» **Exercise description**: In the data below, one line contains "(hN : 0 ≤ Nr)" and a later one contains "budget is at". Print both, with every line between them, exactly and alone.

» **Data supplied**:

/-- **AR Lemma 3.1 at Regev's distance**: if every lattice point is at distance `≥ s√n` from `x`
(`n ≥ 1`) then `f_s(x) = ρ_s(L − x)/ρ_s(L) ≤ √(2πe) e^{-π} ≤ 5/16` (Banaszczyk's tail bound with
`c = 1 ≥ 1/√(2π)`, `GaussianLatticeTails.lean`). [cite: AharonovRegev2005, Lemma 3.1 (p. 8) — variant] -/
theorem fRatio_le_of_far_one {I : LatticeInstance} [IsZLattice ℝ I.lattice] (hn : 1 ≤ I.n) {s : ℝ} (hs0 : 0 < s)
    (x : EuclideanSpace ℝ (Fin I.n))
    (hfar : ∀ y : I.lattice, 1 * s * Real.sqrt (finrank ℝ (EuclideanSpace ℝ (Fin I.n))) ≤ ‖(y : EuclideanSpace ℝ (Fin I.n)) - x‖) :
    (∑' y : I.lattice, gaussianFunction s ((y : EuclideanSpace ℝ (Fin I.n)) - x)) /
        (∑' y : I.lattice, gaussianFunction s (y : EuclideanSpace ℝ (Fin I.n))) ≤ 5 / 16 := by
  have hc1 : 1 / Real.sqrt (2 * π) ≤ 1 := by
    rw [div_le_iff₀ (Real.sqrt_pos.2 (by positivity))]
    have : (1 : ℝ) ≤ Real.sqrt (2 * π) := Real.one_le_sqrt.2 (by linarith [Real.pi_gt_three])
    linarith
  have hZ : 0 < ∑' y : I.lattice, gaussianFunction s (y : EuclideanSpace ℝ (Fin I.n)) := by
    have := tsum_gaussianFunction_sub_pos I.lattice hs0.ne' (0 : EuclideanSpace ℝ (Fin I.n))
    simpa only [sub_zero] using this
  have h31 := tsum_gaussianFunction_sub_le_pow_mul_of_forall_le I.lattice hs0 hc1 hfar
  rw [div_le_iff₀ hZ]
  refine h31.trans (mul_le_mul_of_nonneg_right ?_ hZ.le)
  have hC0 : 0 ≤ 1 * Real.sqrt (2 * π * Real.exp 1) * Real.exp (-π * 1 ^ 2) := by positivity
  have hC1 : 1 * Real.sqrt (2 * π * Real.exp 1) * Real.exp (-π * 1 ^ 2) ≤ 1 := const_one_le.trans (by norm_num)
  rw [finrank_euclideanSpace_fin]
  calc (1 * Real.sqrt (2 * π * Real.exp 1) * Real.exp (-π * 1 ^ 2)) ^ I.n
      ≤ (1 * Real.sqrt (2 * π * Real.exp 1) * Real.exp (-π * 1 ^ 2)) ^ 1 := pow_le_pow_of_le_one hC0 hC1 hn
    _ ≤ 5 / 16 := by rw [pow_one]; exact const_one_le

/-- The check-3 margin with `f ≤ 5/16`: `N/50 ≤ N (1 − 5/16)/(2π²) − N/100` (`π² ≤ 10`). [folklore] -/
theorem const_ineq_one {Nr : ℝ} (hN : 0 ≤ Nr) :
    Nr / 50 ≤ Nr * ((1 - 5 / 16) / (2 * π ^ 2)) - Nr / 100 := by
  have hπ : π ^ 2 ≤ 10 := by have := Real.pi_lt_d2; have := Real.pi_pos; nlinarith
  have hπ0 : 0 < 2 * π ^ 2 := by positivity
  have hkey : (1 : ℝ) / 50 + 1 / 100 ≤ (1 - 5 / 16) / (2 * π ^ 2) := by
    rw [le_div_iff₀ hπ0]; nlinarith
  nlinarith [mul_le_mul_of_nonneg_left hkey hN]

/-- **The budget is at most `171/1000`** (quantitative form of `budget_lt_one`): for `n ≥ 1`,
`s > 0`, `N = nSamples n = 3000 (n+1)⁴`, tail constant `c = 3`, deviation `a = N/100`, level
`√θ = N/(2s²)`: `N (3√(2πe)e^{-9π})ⁿ + N/(64 a²)·(…) + 324 n⁴/N ≤ 1/100 + 53/1000 + 108/1000`.
[folklore] -/
theorem budget_le {n : ℕ} (hn : 1 ≤ n) {s : ℝ} (hs0 : 0 < s) :
    (nSamples n : ℝ) * (3 * Real.sqrt (2 * π * Real.exp 1) * Real.exp (-π * 3 ^ 2)) ^ finrank ℝ (EuclideanSpace ℝ (Fin n)) +
        (nSamples n : ℝ) * (1 / 4) ^ 2 / (4 * ((nSamples n : ℝ) / 100) ^ 2) +
        (nSamples n : ℝ) * Fintype.card (Fin n × Fin n) *
            ((3 * s⁻¹ * Real.sqrt (finrank ℝ (EuclideanSpace ℝ (Fin n)))) ^ 2) ^ 2 /
          ((nSamples n : ℝ) / (2 * s ^ 2)) ^ 2 ≤ 171 / 1000 := by
  rw [finrank_euclideanSpace_fin, Fintype.card_prod, Fintype.card_fin]
  have hN0 : (0 : ℝ) < nSamples n := by exact_mod_cast nSamples_pos n
  have hN3 : (3000 : ℝ) ≤ nSamples n := by exact_mod_cast le_nSamples n
  have hN4 : 3000 * (n : ℝ) ^ 4 ≤ nSamples n := by exact_mod_cast pow_four_le_nSamples n
  -- term 1
  have h1 : (nSamples n : ℝ) * (3 * Real.sqrt (2 * π * Real.exp 1) * Real.exp (-π * 3 ^ 2)) ^ n ≤ 1 / 100 := by
    have hC0 : 0 ≤ 3 * Real.sqrt (2 * π * Real.exp 1) * Real.exp (-π * 3 ^ 2) := by positivity
    calc (nSamples n : ℝ) * (3 * Real.sqrt (2 * π * Real.exp 1) * Real.exp (-π * 3 ^ 2)) ^ n
        ≤ (nSamples n : ℝ) * ((2⁻¹ : ℝ) ^ 34) ^ n := by gcongr; exact const_three_le
      _ = 3000 * ((n : ℝ) + 1) ^ 4 * ((2⁻¹ : ℝ) ^ 34) ^ n := by rw [cast_nSamples]
      _ ≤ 1 / 100 := budget_term1 n hn
  -- term 2
  have h2 : (nSamples n : ℝ) * (1 / 4) ^ 2 / (4 * ((nSamples n : ℝ) / 100) ^ 2) ≤ 53 / 1000 := by
    rw [div_le_iff₀ (by positivity)]
    nlinarith
  -- term 3
  have h3 : (nSamples n : ℝ) * ((n * n : ℕ) : ℝ) * ((3 * s⁻¹ * Real.sqrt (n : ℝ)) ^ 2) ^ 2 /
      ((nSamples n : ℝ) / (2 * s ^ 2)) ^ 2 ≤ 108 / 1000 := by
    have hsq : Real.sqrt (n : ℝ) ^ 2 = n := Real.sq_sqrt (Nat.cast_nonneg _)
    have hval : (nSamples n : ℝ) * ((n * n : ℕ) : ℝ) * ((3 * s⁻¹ * Real.sqrt (n : ℝ)) ^ 2) ^ 2 /
        ((nSamples n : ℝ) / (2 * s ^ 2)) ^ 2 = 324 * (n : ℝ) ^ 4 / nSamples n := by
      push_cast
      rw [mul_pow, mul_pow, hsq]
      field_simp
      ring
    rw [hval, div_le_iff₀ hN0]
    nlinarith
  linarith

» **Written solution**:
theorem const_ineq_one {Nr : ℝ} (hN : 0 ≤ Nr) :
    Nr / 50 ≤ Nr * ((1 - 5 / 16) / (2 * π ^ 2)) - Nr / 100 := by
  have hπ : π ^ 2 ≤ 10 := by have := Real.pi_lt_d2; have := Real.pi_pos; nlinarith
  have hπ0 : 0 < 2 * π ^ 2 := by positivity
  have hkey : (1 : ℝ) / 50 + 1 / 100 ≤ (1 - 5 / 16) / (2 * π ^ 2) := by
    rw [le_div_iff₀ hπ0]; nlinarith
  nlinarith [mul_le_mul_of_nonneg_left hkey hN]

/-- **The budget is at most `171/1000`** (quantitative form of `budget_lt_one`): for `n ≥ 1`,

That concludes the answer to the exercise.